--- About this exercise ---
What is needed here is an exact copy of all the data.

Data items
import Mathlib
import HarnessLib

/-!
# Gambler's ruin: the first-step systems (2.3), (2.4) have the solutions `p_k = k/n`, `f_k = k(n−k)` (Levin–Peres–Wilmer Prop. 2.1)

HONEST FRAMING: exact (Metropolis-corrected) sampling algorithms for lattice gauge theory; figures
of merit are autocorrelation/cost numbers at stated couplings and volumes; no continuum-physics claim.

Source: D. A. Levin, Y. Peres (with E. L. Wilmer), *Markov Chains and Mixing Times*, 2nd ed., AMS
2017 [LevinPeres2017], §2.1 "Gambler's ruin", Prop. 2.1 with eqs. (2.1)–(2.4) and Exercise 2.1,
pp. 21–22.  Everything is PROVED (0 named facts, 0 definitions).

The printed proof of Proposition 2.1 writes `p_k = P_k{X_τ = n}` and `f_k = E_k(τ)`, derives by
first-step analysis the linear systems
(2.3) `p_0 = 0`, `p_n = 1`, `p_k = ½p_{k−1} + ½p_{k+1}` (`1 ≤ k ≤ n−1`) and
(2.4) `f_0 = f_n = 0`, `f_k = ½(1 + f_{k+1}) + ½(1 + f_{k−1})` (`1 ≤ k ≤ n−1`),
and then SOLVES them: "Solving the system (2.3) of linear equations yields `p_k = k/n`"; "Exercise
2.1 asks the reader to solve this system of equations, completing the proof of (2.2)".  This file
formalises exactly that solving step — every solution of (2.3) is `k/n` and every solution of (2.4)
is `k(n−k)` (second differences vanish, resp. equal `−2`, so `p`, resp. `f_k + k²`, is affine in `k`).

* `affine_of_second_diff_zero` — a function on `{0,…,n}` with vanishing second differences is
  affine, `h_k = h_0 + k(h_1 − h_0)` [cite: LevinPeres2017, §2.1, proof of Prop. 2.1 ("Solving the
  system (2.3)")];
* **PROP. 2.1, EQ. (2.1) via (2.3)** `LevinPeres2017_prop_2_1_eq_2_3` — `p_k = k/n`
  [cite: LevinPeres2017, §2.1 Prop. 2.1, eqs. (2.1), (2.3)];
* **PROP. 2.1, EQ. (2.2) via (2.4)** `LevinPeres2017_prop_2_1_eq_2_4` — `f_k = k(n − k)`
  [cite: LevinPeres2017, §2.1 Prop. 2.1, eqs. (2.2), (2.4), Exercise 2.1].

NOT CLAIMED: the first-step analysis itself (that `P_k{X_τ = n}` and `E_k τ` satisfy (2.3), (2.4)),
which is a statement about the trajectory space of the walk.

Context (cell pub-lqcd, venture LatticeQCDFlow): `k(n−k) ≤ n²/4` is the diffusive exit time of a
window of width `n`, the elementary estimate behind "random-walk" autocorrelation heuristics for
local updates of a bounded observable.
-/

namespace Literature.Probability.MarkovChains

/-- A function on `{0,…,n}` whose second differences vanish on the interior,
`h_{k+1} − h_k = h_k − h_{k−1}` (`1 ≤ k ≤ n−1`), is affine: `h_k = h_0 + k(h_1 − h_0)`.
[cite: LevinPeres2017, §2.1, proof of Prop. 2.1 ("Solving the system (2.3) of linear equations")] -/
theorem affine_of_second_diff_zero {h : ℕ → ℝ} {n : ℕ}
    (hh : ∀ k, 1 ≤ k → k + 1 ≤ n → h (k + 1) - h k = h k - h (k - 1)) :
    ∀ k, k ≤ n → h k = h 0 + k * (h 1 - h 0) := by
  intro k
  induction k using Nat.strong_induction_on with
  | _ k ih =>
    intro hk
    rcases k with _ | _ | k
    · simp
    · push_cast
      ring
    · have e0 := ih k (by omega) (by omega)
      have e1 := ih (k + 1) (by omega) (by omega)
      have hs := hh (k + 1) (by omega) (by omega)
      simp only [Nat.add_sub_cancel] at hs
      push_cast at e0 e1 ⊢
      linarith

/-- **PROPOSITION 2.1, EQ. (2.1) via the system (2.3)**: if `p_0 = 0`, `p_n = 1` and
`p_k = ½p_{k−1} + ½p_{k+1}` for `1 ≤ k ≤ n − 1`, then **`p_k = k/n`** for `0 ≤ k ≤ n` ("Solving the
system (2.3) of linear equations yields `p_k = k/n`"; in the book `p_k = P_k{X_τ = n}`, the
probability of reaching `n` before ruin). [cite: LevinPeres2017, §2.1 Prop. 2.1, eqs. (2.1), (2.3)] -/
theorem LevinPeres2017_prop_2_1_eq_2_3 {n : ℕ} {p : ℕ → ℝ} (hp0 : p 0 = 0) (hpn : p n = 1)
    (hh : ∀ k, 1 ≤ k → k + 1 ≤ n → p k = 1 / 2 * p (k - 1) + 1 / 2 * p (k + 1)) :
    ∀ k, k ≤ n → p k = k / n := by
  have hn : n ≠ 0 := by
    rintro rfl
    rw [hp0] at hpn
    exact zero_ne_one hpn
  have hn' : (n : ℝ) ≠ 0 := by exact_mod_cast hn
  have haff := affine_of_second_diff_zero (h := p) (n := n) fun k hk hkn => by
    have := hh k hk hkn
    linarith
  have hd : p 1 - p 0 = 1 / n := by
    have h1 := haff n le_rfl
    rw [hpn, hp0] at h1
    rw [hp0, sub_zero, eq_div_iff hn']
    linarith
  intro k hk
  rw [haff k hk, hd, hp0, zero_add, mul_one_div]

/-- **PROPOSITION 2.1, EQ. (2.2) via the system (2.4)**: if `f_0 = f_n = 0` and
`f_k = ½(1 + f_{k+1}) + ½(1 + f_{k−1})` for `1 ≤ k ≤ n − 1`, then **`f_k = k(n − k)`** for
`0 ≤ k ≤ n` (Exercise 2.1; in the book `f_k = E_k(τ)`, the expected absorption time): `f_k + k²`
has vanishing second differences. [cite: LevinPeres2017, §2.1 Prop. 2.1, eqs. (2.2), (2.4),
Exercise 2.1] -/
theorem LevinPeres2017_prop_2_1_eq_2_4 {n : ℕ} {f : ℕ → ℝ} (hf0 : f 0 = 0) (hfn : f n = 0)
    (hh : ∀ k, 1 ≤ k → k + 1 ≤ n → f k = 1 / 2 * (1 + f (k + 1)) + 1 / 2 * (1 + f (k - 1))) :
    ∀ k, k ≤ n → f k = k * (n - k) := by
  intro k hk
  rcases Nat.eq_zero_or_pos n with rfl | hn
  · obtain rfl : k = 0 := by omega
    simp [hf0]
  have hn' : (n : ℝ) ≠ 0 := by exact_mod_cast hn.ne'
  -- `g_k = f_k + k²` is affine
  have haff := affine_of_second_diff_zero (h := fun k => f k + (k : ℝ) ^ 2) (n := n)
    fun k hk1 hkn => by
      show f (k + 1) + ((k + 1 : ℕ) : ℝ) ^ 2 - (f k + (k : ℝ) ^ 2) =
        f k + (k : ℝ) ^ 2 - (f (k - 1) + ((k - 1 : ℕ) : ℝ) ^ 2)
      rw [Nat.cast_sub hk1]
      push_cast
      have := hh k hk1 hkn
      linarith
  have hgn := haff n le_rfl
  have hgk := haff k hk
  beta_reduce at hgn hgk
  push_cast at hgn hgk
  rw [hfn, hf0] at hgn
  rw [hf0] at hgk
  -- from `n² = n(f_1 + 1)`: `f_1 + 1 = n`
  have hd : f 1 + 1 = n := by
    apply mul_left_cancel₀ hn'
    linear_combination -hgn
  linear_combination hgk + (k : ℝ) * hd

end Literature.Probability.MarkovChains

--- Solution to this problem ---
import Mathlib
import HarnessLib

/-!
# Gambler's ruin: the first-step systems (2.3), (2.4) have the solutions `p_k = k/n`, `f_k = k(n−k)` (Levin–Peres–Wilmer Prop. 2.1)

HONEST FRAMING: exact (Metropolis-corrected) sampling algorithms for lattice gauge theory; figures
of merit are autocorrelation/cost numbers at stated couplings and volumes; no continuum-physics claim.

Source: D. A. Levin, Y. Peres (with E. L. Wilmer), *Markov Chains and Mixing Times*, 2nd ed., AMS
2017 [LevinPeres2017], §2.1 "Gambler's ruin", Prop. 2.1 with eqs. (2.1)–(2.4) and Exercise 2.1,
pp. 21–22.  Everything is PROVED (0 named facts, 0 definitions).

The printed proof of Proposition 2.1 writes `p_k = P_k{X_τ = n}` and `f_k = E_k(τ)`, derives by
first-step analysis the linear systems
(2.3) `p_0 = 0`, `p_n = 1`, `p_k = ½p_{k−1} + ½p_{k+1}` (`1 ≤ k ≤ n−1`) and
(2.4) `f_0 = f_n = 0`, `f_k = ½(1 + f_{k+1}) + ½(1 + f_{k−1})` (`1 ≤ k ≤ n−1`),
and then SOLVES them: "Solving the system (2.3) of linear equations yields `p_k = k/n`"; "Exercise
2.1 asks the reader to solve this system of equations, completing the proof of (2.2)".  This file
formalises exactly that solving step — every solution of (2.3) is `k/n` and every solution of (2.4)
is `k(n−k)` (second differences vanish, resp. equal `−2`, so `p`, resp. `f_k + k²`, is affine in `k`).

* `affine_of_second_diff_zero` — a function on `{0,…,n}` with vanishing second differences is
  affine, `h_k = h_0 + k(h_1 − h_0)` [cite: LevinPeres2017, §2.1, proof of Prop. 2.1 ("Solving the
  system (2.3)")];
* **PROP. 2.1, EQ. (2.1) via (2.3)** `LevinPeres2017_prop_2_1_eq_2_3` — `p_k = k/n`
  [cite: LevinPeres2017, §2.1 Prop. 2.1, eqs. (2.1), (2.3)];
* **PROP. 2.1, EQ. (2.2) via (2.4)** `LevinPeres2017_prop_2_1_eq_2_4` — `f_k = k(n − k)`
  [cite: LevinPeres2017, §2.1 Prop. 2.1, eqs. (2.2), (2.4), Exercise 2.1].

NOT CLAIMED: the first-step analysis itself (that `P_k{X_τ = n}` and `E_k τ` satisfy (2.3), (2.4)),
which is a statement about the trajectory space of the walk.

Context (cell pub-lqcd, venture LatticeQCDFlow): `k(n−k) ≤ n²/4` is the diffusive exit time of a
window of width `n`, the elementary estimate behind "random-walk" autocorrelation heuristics for
local updates of a bounded observable.
-/

namespace Literature.Probability.MarkovChains

/-- A function on `{0,…,n}` whose second differences vanish on the interior,
`h_{k+1} − h_k = h_k − h_{k−1}` (`1 ≤ k ≤ n−1`), is affine: `h_k = h_0 + k(h_1 − h_0)`.
[cite: LevinPeres2017, §2.1, proof of Prop. 2.1 ("Solving the system (2.3) of linear equations")] -/
theorem affine_of_second_diff_zero {h : ℕ → ℝ} {n : ℕ}
    (hh : ∀ k, 1 ≤ k → k + 1 ≤ n → h (k + 1) - h k = h k - h (k - 1)) :
    ∀ k, k ≤ n → h k = h 0 + k * (h 1 - h 0) := by
  intro k
  induction k using Nat.strong_induction_on with
  | _ k ih =>
    intro hk
    rcases k with _ | _ | k
    · simp
    · push_cast
      ring
    · have e0 := ih k (by omega) (by omega)
      have e1 := ih (k + 1) (by omega) (by omega)
      have hs := hh (k + 1) (by omega) (by omega)
      simp only [Nat.add_sub_cancel] at hs
      push_cast at e0 e1 ⊢
      linarith

/-- **PROPOSITION 2.1, EQ. (2.1) via the system (2.3)**: if `p_0 = 0`, `p_n = 1` and
`p_k = ½p_{k−1} + ½p_{k+1}` for `1 ≤ k ≤ n − 1`, then **`p_k = k/n`** for `0 ≤ k ≤ n` ("Solving the
system (2.3) of linear equations yields `p_k = k/n`"; in the book `p_k = P_k{X_τ = n}`, the
probability of reaching `n` before ruin). [cite: LevinPeres2017, §2.1 Prop. 2.1, eqs. (2.1), (2.3)] -/
theorem LevinPeres2017_prop_2_1_eq_2_3 {n : ℕ} {p : ℕ → ℝ} (hp0 : p 0 = 0) (hpn : p n = 1)
    (hh : ∀ k, 1 ≤ k → k + 1 ≤ n → p k = 1 / 2 * p (k - 1) + 1 / 2 * p (k + 1)) :
    ∀ k, k ≤ n → p k = k / n := by
  have hn : n ≠ 0 := by
    rintro rfl
    rw [hp0] at hpn
    exact zero_ne_one hpn
  have hn' : (n : ℝ) ≠ 0 := by exact_mod_cast hn
  have haff := affine_of_second_diff_zero (h := p) (n := n) fun k hk hkn => by
    have := hh k hk hkn
    linarith
  have hd : p 1 - p 0 = 1 / n := by
    have h1 := haff n le_rfl
    rw [hpn, hp0] at h1
    rw [hp0, sub_zero, eq_div_iff hn']
    linarith
  intro k hk
  rw [haff k hk, hd, hp0, zero_add, mul_one_div]

/-- **PROPOSITION 2.1, EQ. (2.2) via the system (2.4)**: if `f_0 = f_n = 0` and
`f_k = ½(1 + f_{k+1}) + ½(1 + f_{k−1})` for `1 ≤ k ≤ n − 1`, then **`f_k = k(n − k)`** for
`0 ≤ k ≤ n` (Exercise 2.1; in the book `f_k = E_k(τ)`, the expected absorption time): `f_k + k²`
has vanishing second differences. [cite: LevinPeres2017, §2.1 Prop. 2.1, eqs. (2.2), (2.4),
Exercise 2.1] -/
theorem LevinPeres2017_prop_2_1_eq_2_4 {n : ℕ} {f : ℕ → ℝ} (hf0 : f 0 = 0) (hfn : f n = 0)
    (hh : ∀ k, 1 ≤ k → k + 1 ≤ n → f k = 1 / 2 * (1 + f (k + 1)) + 1 / 2 * (1 + f (k - 1))) :
    ∀ k, k ≤ n → f k = k * (n - k) := by
  intro k hk
  rcases Nat.eq_zero_or_pos n with rfl | hn
  · obtain rfl : k = 0 := by omega
    simp [hf0]
  have hn' : (n : ℝ) ≠ 0 := by exact_mod_cast hn.ne'
  -- `g_k = f_k + k²` is affine
  have haff := affine_of_second_diff_zero (h := fun k => f k + (k : ℝ) ^ 2) (n := n)
    fun k hk1 hkn => by
      show f (k + 1) + ((k + 1 : ℕ) : ℝ) ^ 2 - (f k + (k : ℝ) ^ 2) =
        f k + (k : ℝ) ^ 2 - (f (k - 1) + ((k - 1 : ℕ) : ℝ) ^ 2)
      rw [Nat.cast_sub hk1]
      push_cast
      have := hh k hk1 hkn
      linarith
  have hgn := haff n le_rfl
  have hgk := haff k hk
  beta_reduce at hgn hgk
  push_cast at hgn hgk
  rw [hfn, hf0] at hgn
  rw [hf0] at hgk
  -- from `n² = n(f_1 + 1)`: `f_1 + 1 = n`
  have hd : f 1 + 1 = n := by
    apply mul_left_cancel₀ hn'
    linear_combination -hgn
  linear_combination hgk + (k : ℝ) * hd

end Literature.Probability.MarkovChains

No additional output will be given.